A powerful study in the banality of horror, of indiference and lack of empathy. The parallels with present world events are chilling. Just to show humanity learns nothing from history.
Another film that handles this subject and period of time well is Son of Saul. Similarly to this, a lot of the main atrocities are in ear shot but just off camera, often out of focus or out of sight (for the most part).
One of my favorites from 2023. I appreciate you watching some of the less mainstream films.
At the end, either he was really being sick on camera, or that’s the best acting I’ve ever seen
When I watched this i was fascinated by how it was shot. Static camera, minimal or no crew, just let actor do their thing. Amazed with the set and setting. Never once occurred to me that 'of course they didn't build all those buildings behind the wall'. The cg is incredible in this. So subtle and hidden, used to hide cameras and equipment.
One of the most powerful films I’ve ever seen. I felt so disgusting in the theater I almost got up and walked out. Really can’t describe it to people but it’s a truly great film that everyone should watch.
Jonathan Glazer is a fantastic director if you haven’t seen his 3 other films.
Anotha one to the history classes! Amazing movie. I've seem some reviews associating it to be a representation of the hanna arendt's concept "bananality of the evil". Great reaction and commentaries, as always! Take care
I remember getting to the part at 11:44. what an incredibly terrifying moment, and it being only audio makes it even worse.
One of the most horrifying non horror movies out there.
Saw this in the theater and it was an experience. Not just the sound, but the darkness at the beginning and everything made the atmosphere heavy.

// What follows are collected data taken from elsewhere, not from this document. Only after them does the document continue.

/-!
# YM3IR / ReindexPort — the SENDER's half of the A3 port lemma, file 2 of 2: link counts (iii), the meeting shape, the receiver door's real-valued line, the per-site sum re-indexing (iv-Σ)

HONEST FRAMING (cell pub-ymgap, track Y4 / YM3-IR, seat ym3ir-theory-1; second half of the tree edition of
`HOME/ym3ir/lean/Reindex-theory1.scratch.lean` v1.1 sha16 c762fb9eb6b4f98b, split at the gate's size lint; file 1 is
`YM3IR/Reindex.lean` = `cubeSites`, the seam, `reindex` + (i), the diameter exchange rate (ii); same namespace, every
`def`/`theorem` of the scratch unchanged, its two joint-elaboration `example`s removed).  This file contains NO
conjecture name, NO `sorry`, NO axiom, and claims NO mass gap, NO continuum limit, NO part of Bałaban's theorems and NO
membership of any UV output in any ball: finite-torus counting and `Finset` bookkeeping about the re-indexed Literature
carrier.  Lead ruling R334 (A3 GO, G11): D3 = option (St) ADOPTED; the D3 port lemma ((iv-Σ) + the (St) corollary) is
theory-1's pen in the `Reindex` module; the RECEIVER's doors (β)/(γ)/(δ) and `steinerCard` (theory-2, port file M4
`YM3IR/ReceiverWitness.lean`) are neither imported nor restated — the halves meet at the HYPOTHESES produced below, and the
joint (St) corollary (check record `HOME/ym3ir/lean/D3PortJoint-monolith-theory2.check.lean` 9b1d917dd32e05aa §J:
`inBall_reindex_of_sizeData`, `inBall_reindex_of_senderData`, `mem_clusterDomain_reindex_of_steinerData`) is filed once
both halves are in the tree.

* §4 the link count (iii): `#polymerEdges 1 Y = d·|Y|`, `#cubeSites c X ≤ c^d·|X|` (any `L`), so
  `#polymerEdges c X ≤ d·c^d·|X|`; EQUALITY `= d·c^d·|X|` when `c ∣ L` and `X` is a corner set (no truncated cubes) —
  the load half only consumes the inequality;
* §5 the MEETING SHAPE with the receiver's domination door: on the support of `reindex W` (`supNorm S ≠ 0`),
  `S = cubeSites c X` for a polymer `X` with the same sup norm, and `polymerDiam S ≤ (s (corners S) − 1) + (c − 1)` for ANY
  size `s ≥ polymerDiam + 1` on polymers (Steiner branch) / `≤ c·#corners + (c − 1)` under range control (NO branch) /
  `#polymerEdges 1 S ≤ d·c^d·#corners` — the receiver's door hypotheses with rider constant `a = c − 1`, as theorems
  about `reindex W`;
* §6 the door's REAL-valued line produced (`size_nonneg`, `hdiam_of_supported`, `supported_supNorm_reindex`):
  `M S ≠ 0 → (polymerDiam S : ℝ) ≤ (st (corners S) − 1) + (c − 1)` for data `M` supported on the cube sets;
* §7 the PER-SITE SUM RE-INDEXING (iv-Σ) `sum_polymersThrough_one_eq`
  (`∑_{S ∈ polymersThrough 1 y} f S = ∑_{X ∈ polymersThrough c (corner y)} f (cubeSites c X)` for `f` vanishing off the
  cube sets) and its two columns for `(reindex W).supNorm` — the sender's per-corner weighted norm
  `∑_{X ∋ corner y} ‖W_X‖ e^{κ_s (s X − 1)}` VERBATIM, and the `|S|` column with the `c^d` rider as a theorem.

NOT HERE / NOT CLAIMED: the load half (iv) ((St-real) ∧ (St-an) ⇒ `InBall κ_b ε₀ ε₁ (reindex W)` with the riders
`e^{κ_b (c − 1)}`, `c^d`) is receiver-side (theory-2's doors); NO UV output is shown to meet the per-corner bounds inside
track Y2's radii; the cell's label of record stands («Bałaban statements AS
PRINTED with locators; ceilings are bookkeeping, no mass-gap / continuum / Clay claim», R196).
-/

noncomputable section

I went to see a screening of this earlier this year, and it hit me like a Mack Truck.
There's a great 45 minute podcast/interview with the sound designer Johnnie Burn here on YT about creating the soundscape for the film.
I think the directors speech at the Oscar’s really highlights how sadly relevant this film is today. The genocide in Gaza carries on while life continues as normal for the rest of us. Never again means never again for everyone.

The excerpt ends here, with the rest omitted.